At quarter of twelve Burton Lesser and Leroy Shannard came in. Swarthy little Doctor Felix Aigan was with them. The three men were laughing at something as they came in. Doc and Leroy were in sports shirts. Burt wore a necktie and a linen jacket, and looked sweaty. This is three-fifths of the opposition, she thought. Ordinary men in a small southern city on a hot day. There is nothing menacing about them, nothing which could be involved in spying on a young girl or threatening her with flogging by hooded men. She felt the smile of welcome on her mouth.
“Gentlemen?” she said briskly.
“Katherine, dear, check Mr. Martin for us, will you?” Burt Lesser asked.
She picked up her inside phone and punched the button for Martin Cable’s secretary. “Helen?
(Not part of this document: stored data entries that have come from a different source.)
/-
Copyright (c) 2026 the pub-hodgecm-mathlib formalisation cell (harness21).  Prover seat hodgecm-mathlib-K2E3-p23 (g6), HCML Track B «K2-LIT» ∕ h413
(`stmt-HodgeConjecture-24833`), line `K2_E3_EllipticInputs`, road «GL₂-sc» (road owner K2E5-p17 (g5), dealer K2E3-plan (g4)), NON-ELLIPTIC half, brick 2N-7,
FILE 1 OF 3: the `Fin 2` reading of ★ ASM-2a `K2E3GL3ModUniformizerNonEllCoordinates` (K2E3-p23 (g5)) — THE THREE MEASURABLE COORDINATES OF THE ROAD ON
`G' = GL₂(F) ⧸ ϖ^ℤ`: height `h(x̄)`, NORMALISED DISCRIMINANT `δ(mk g) = ‖disc χ_g‖ ∕ ‖det g‖` (first power of `det` at `N = 2`), depth `L(x̄)`.  2026-09-04.
-/
import Summits.HodgeConjecture.HodgeConjecture.Theorems.K2E3GL3ModUniformizerNonEllCoordinates   -- ★ ASM-2a (K2E3-p23 g5): GENERIC §1–§2 `exists_measurable_height`, `exists_measurable_depth`
import Summits.HodgeConjecture.HodgeConjecture.Theorems.K2E3GL2ModUniformizerSeparableAE         -- ★ 2N-0d p858891 (this seat): the `G'` frame at `Fin 2`; brings ★ (2F-b) `t2Space_quotScalar`, ★ B0z
import Summits.HodgeConjecture.HodgeConjecture.Theorems.K2E3CharpolyDiscrSmul                     -- ★ generic `discr_charpoly_smul` (`disc χ_{zA} = z^{N(N−1)} disc χ_A`)
import Literature.NumberTheory.Automorphic.LocalFieldHaarBalls                                     -- ★ `continuous_normAbs`
import HarnessLib

/-!
# Road «GL₂-sc», non-elliptic half, brick 2N-7 (file 1 of 3): the measurable coordinates `h`, `δ`, `L` on `G' = GL₂(F) ⧸ ϖ^ℤ`

Cell `pub/hodgecm-mathlib` (D-0151), Track B «K2-LIT», crux H413 = `stmt-HodgeConjecture-24833`, route of record `HCCMUnconditional`.  Lane
`--supports stmt-HodgeConjecture-24833 --as helper`; THEOREMS ONLY (no `def`, no `instance`, no `notation`, no named-fact hypothesis, no `sorry`); count-neutral.
`Fin 2` reading of ★ ASM-2a (road «GL-[M6]-sc»).  ★ 2N-5 part 3 (`ae_setIntegral_norm_conj_le_weight`, K2E3-p17 (g8)) bounds the ball integral at a.e. non-elliptic `x̄`
by an expression in three user-supplied coordinates `(h, δ, L)`; this file CONSTRUCTS them (inside proofs, as existential witnesses): §1–§2 (`exists_measurable_height`,
`exists_measurable_depth`) are the GENERIC lemmas of the `N = 3` file, IMPORTED; §3 **`exists_continuous_normDisc`** — `δ(mk g) = ‖disc χ_g‖ ∕ ‖det g‖` is well defined
on `G'` and CONTINUOUS: at `N = 2` the scale-invariant normalisation divides by the FIRST power of `det` (`disc χ_{wg} = w²·disc χ_g` by ★ `discr_charpoly_smul`,
`det(wg) = w²·det g`; `normAbs_discr_div_det_smul`), matching ★ 2N-1's depth letter `|ϖ^L·d₀d₁| ≤ |(d₀−d₁)²|`; §4 **`exists_coordinates`** — the package
`(h, δ, L)` with all the properties ★ 2N-5 part 3, ★ 2N-6 and the final weight comparison consume.  [HarishChandra1970, Part VII §3 pp. 72–73]
HONEST LABEL: HC_CM is proved only modulo the 7 printed citations (2 remaining named inputs: hLiu418 = stmt-HodgeConjecture-24832, h413 = stmt-HodgeConjecture-24833) until
rung 0 closes; count-neutral helper, closes no socket.

## References
* [HarishChandra1970] Harish-Chandra (notes by G. van Dijk), *Harmonic Analysis on Reductive p-adic Groups*, LNM 162 (1970), Part VII §3 pp. 72–73.
-/

set_option autoImplicit false
-- the mandated namespace repeats the single-problem summit's segment (`HodgeConjecture.HodgeConjecture`)
set_option linter.dupNamespace false

noncomputable section

open MeasureTheory Measure Set Topology
open scoped MatrixGroups NNReal ENNReal WithZero
open Literature.NumberTheory.Automorphic Literature.NumberTheory.GaloisRepresentations Literature.NumberTheory.GaloisRepresentations.IsNonarchimedeanLocalField
open Summit.HodgeConjecture.HodgeConjecture.Cruxes.H413.K2E3GL3ModUniformizerNonEllCoordinates (exists_measurable_height exists_measurable_depth)
open Summit.HodgeConjecture.HodgeConjecture.Cruxes.H413.K2E3CharpolyDiscrSmul (discr_charpoly_smul)

namespace Summit.HodgeConjecture.HodgeConjecture.Cruxes.H413.K2E3GL2ModUniformizerNonEllCoordinates

/-! ## §3 The normalised discriminant on `G' = GL₂(F) ⧸ ϖ^ℤ` -/
section NormDisc

variable {F : Type*} [Field F] [ValuativeRel F] [TopologicalSpace F] [IsNonarchimedeanLocalField F]

/-- `‖disc χ_{w g}‖ ∕ ‖det (w g)‖ = ‖disc χ_g‖ ∕ ‖det g‖` for `2 × 2` matrices (`disc` scales by `w²`, `det` by `w²`). [cite: HarishChandra1970, Part VII §3 p. 72 (`D(x)`)] -/
theorem normAbs_discr_div_det_smul {w : F} (hw : w ≠ 0) (M : Matrix (Fin 2) (Fin 2) F) :
    normAbs F (w • M).charpoly.discr / normAbs F (w • M).det = normAbs F M.charpoly.discr / normAbs F M.det := by
  rw [discr_charpoly_smul, Matrix.det_smul, Fintype.card_fin, map_mul, map_mul]
  exact mul_div_mul_left _ _ ((map_ne_zero _).2 (pow_ne_zero _ hw))

/-- **THE NORMALISED DISCRIMINANT `δ : G' → ℝ≥0`, `δ(mk g) = ‖disc χ_g‖ ∕ ‖det g‖`, is well defined and continuous** (the byte shape of the hypothesis `hδ` of ★ 2N-5 part 3
`ae_setIntegral_norm_conj_le_weight` and ★ 2N-6 `locallyIntegrable_indicator_not_isCompact_centralizer_rpow_neg`). [cite: HarishChandra1970, Part VII §3 p. 72 (`D(x)`)] -/
theorem exists_continuous_normDisc {ϖ : F} (hϖ0 : ϖ ≠ 0)
    [((Subgroup.zpowers (Units.mk0 ϖ hϖ0)).map (Matrix.GeneralLinearGroup.scalar (Fin 2))).Normal] :
    ∃ δ : GL (Fin 2) F ⧸ (Subgroup.zpowers (Units.mk0 ϖ hϖ0)).map (Matrix.GeneralLinearGroup.scalar (Fin 2)) → ℝ≥0,
      (∀ g : GL (Fin 2) F, δ (QuotientGroup.mk g) =
          normAbs F ((g : Matrix (Fin 2) (Fin 2) F)).charpoly.discr / normAbs F ((g : Matrix (Fin 2) (Fin 2) F)).det) ∧
      Continuous δ := by
  obtain ⟨f, hf⟩ : ∃ f : GL (Fin 2) F → ℝ≥0, ∀ g, f g =
      normAbs F ((g : Matrix (Fin 2) (Fin 2) F)).charpoly.discr / normAbs F ((g : Matrix (Fin 2) (Fin 2) F)).det := ⟨_, fun _ => rfl⟩
  -- invariance along the fibres of `mk`
  have key : ∀ g n : GL (Fin 2) F, n ∈ (Subgroup.zpowers (Units.mk0 ϖ hϖ0)).map (Matrix.GeneralLinearGroup.scalar (Fin 2)) → f (g * n) = f g := by
    intro g n hn
    obtain ⟨w, -, hw⟩ := Subgroup.mem_map.1 hn
    have hcoe : (((g * n : GL (Fin 2) F)) : Matrix (Fin 2) (Fin 2) F) = (w : F) • (g : Matrix (Fin 2) (Fin 2) F) := by
      rw [← hw, Units.val_mul, Matrix.GeneralLinearGroup.coe_scalar, Matrix.scalar_apply, ← Matrix.smul_eq_mul_diagonal]
    rw [hf, hf, hcoe]; exact normAbs_discr_div_det_smul w.ne_zero _
  have hmk : ∀ g : GL (Fin 2) F,
      f ((QuotientGroup.mk g : GL (Fin 2) F ⧸ (Subgroup.zpowers (Units.mk0 ϖ hϖ0)).map (Matrix.GeneralLinearGroup.scalar (Fin 2))).out) = f g := fun g => by
    obtain ⟨h, hh⟩ := QuotientGroup.mk_out_eq_mul ((Subgroup.zpowers (Units.mk0 ϖ hϖ0)).map (Matrix.GeneralLinearGroup.scalar (Fin 2))) g
    rw [hh]; exact key g h h.2
  refine ⟨fun x => f x.out, fun g => (hmk g).trans (hf g), ?_⟩
  -- continuity through the quotient map
  have hfc : Continuous f := by
    have : f = fun g : GL (Fin 2) F =>
        normAbs F ((g : Matrix (Fin 2) (Fin 2) F)).charpoly.discr / normAbs F ((g : Matrix (Fin 2) (Fin 2) F)).det := funext hf
    rw [this]
    refine ((LocalFieldHaar.continuous_normAbs (F := F)).comp
      ((K2E3NormalizedCharBddNearSemisimpleRegular.continuous_discr_charpoly (R := F) (n := Fin 2)).comp Units.continuous_val)).div
      ((LocalFieldHaar.continuous_normAbs (F := F)).comp ((continuous_id.matrix_det).comp Units.continuous_val)) fun g => ?_
    exact (map_ne_zero _).2 ((Matrix.isUnit_iff_isUnit_det _).1 (Units.isUnit g)).ne_zero
  refine (QuotientGroup.isQuotientMap_mk _).continuous_iff.2 ?_
  convert hfc using 1
  funext g
  exact hmk g

end NormDisc

/-! ## §4 The package on `G'` -/

variable {F : Type*} [Field F] [Valued F ℤᵐ⁰] [ValuativeRel F] [(Valued.v : Valuation F ℤᵐ⁰).Compatible] [IsNonarchimedeanLocalField F]
  {ϖ : F} (hϖ : Valued.v ϖ = WithZero.exp (-1 : ℤ)) (hϖ0 : ϖ ≠ 0)
  [((Subgroup.zpowers (Units.mk0 ϖ hϖ0)).map (Matrix.GeneralLinearGroup.scalar (Fin 2))).Normal]
  [MeasurableSpace (GL (Fin 2) F ⧸ (Subgroup.zpowers (Units.mk0 ϖ hϖ0)).map (Matrix.GeneralLinearGroup.scalar (Fin 2)))]
  [BorelSpace (GL (Fin 2) F ⧸ (Subgroup.zpowers (Units.mk0 ϖ hϖ0)).map (Matrix.GeneralLinearGroup.scalar (Fin 2)))]

include hϖ in
/-- **THE COORDINATES `(h, δ, L)` ON `G' = GL₂(F) ⧸ ϖ^ℤ`** for a compact exhaustion `Ω`: measurable height `h` (`x ∈ Ω (h x)`, `h ≤ n` on `Ω n`), continuous normalised discriminant
`δ` (`δ(mk g) = ‖disc χ_g‖ ∕ ‖det g‖`), measurable depth `L` (`q^{-L x} ≤ δ x` for `δ x ≠ 0`, `δ x < q^{-(L x − 1)}` for `L x > 0`, `L = 0` where `δ ≥ 1` or `δ = 0`).
[cite: HarishChandra1970, Part VII §3 pp. 72–73] -/
theorem exists_coordinates (Ω : CompactExhaustion (GL (Fin 2) F ⧸ (Subgroup.zpowers (Units.mk0 ϖ hϖ0)).map (Matrix.GeneralLinearGroup.scalar (Fin 2)))) :
    ∃ (hgt : GL (Fin 2) F ⧸ (Subgroup.zpowers (Units.mk0 ϖ hϖ0)).map (Matrix.GeneralLinearGroup.scalar (Fin 2)) → ℕ)
      (δ : GL (Fin 2) F ⧸ (Subgroup.zpowers (Units.mk0 ϖ hϖ0)).map (Matrix.GeneralLinearGroup.scalar (Fin 2)) → ℝ≥0)
      (L : GL (Fin 2) F ⧸ (Subgroup.zpowers (Units.mk0 ϖ hϖ0)).map (Matrix.GeneralLinearGroup.scalar (Fin 2)) → ℕ),
      Measurable hgt ∧ (∀ x, x ∈ Ω (hgt x)) ∧ (∀ (n : ℕ) x, x ∈ Ω n → hgt x ≤ n) ∧
      Continuous δ ∧ (∀ g : GL (Fin 2) F, δ (QuotientGroup.mk g) =
          normAbs F ((g : Matrix (Fin 2) (Fin 2) F)).charpoly.discr / normAbs F ((g : Matrix (Fin 2) (Fin 2) F)).det) ∧
      Measurable L ∧ (∀ x, δ x ≠ 0 → ((residueFieldCard F : ℝ≥0)⁻¹) ^ (L x) ≤ δ x) ∧
        (∀ x, 0 < L x → δ x < ((residueFieldCard F : ℝ≥0)⁻¹) ^ (L x - 1)) ∧ (∀ x, 1 ≤ δ x → L x = 0) ∧ (∀ x, δ x = 0 → L x = 0) := by
  haveI : T2Space (GL (Fin 2) F ⧸ (Subgroup.zpowers (Units.mk0 ϖ hϖ0)).map (Matrix.GeneralLinearGroup.scalar (Fin 2))) :=
    K2E3GL2ModCocompactCentral.t2Space_quotScalar _ (K2E3GL3ModUniformizerCocompact.isClosed_zpowers_uniformizer hϖ hϖ0)
  obtain ⟨hgt, hm, h1, h2⟩ := exists_measurable_height Ω
  obtain ⟨δ, hδ, hδc⟩ := exists_continuous_normDisc (F := F) hϖ0
  obtain ⟨L, hLm, hL1, hL2, hL3, hL4⟩ := exists_measurable_depth hδc.measurable (inv_residueFieldCard_lt_one (F := F))
  exact ⟨hgt, δ, L, hm, h1, h2, hδc, hδ, hLm, hL1, hL2, hL3, hL4⟩

end Summit.HodgeConjecture.HodgeConjecture.Cruxes.H413.K2E3GL2ModUniformizerNonEllCoordinates

end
Mr. Lesser, Mr. Shannard and Doctor Aigan are here.”
“We’re early, Mrs. Hubble,” Doc Aigan said.
“Send them right on back,” Helen said.
Katherine hung up and smiled and gave them the message. Leroy said, “Got yourself a burn, Miz Katherine.”
“I’ll never learn,” she said ruefully.
Doc Aigan said, “I’ll have my girl drop off a sample of stuff for you to try, honey. Supposed to make what little melanin you got in your skin do a better job for you. A good house puts it out so it ought to be okay. Matter of fact, I’d like a report on how it works for you.”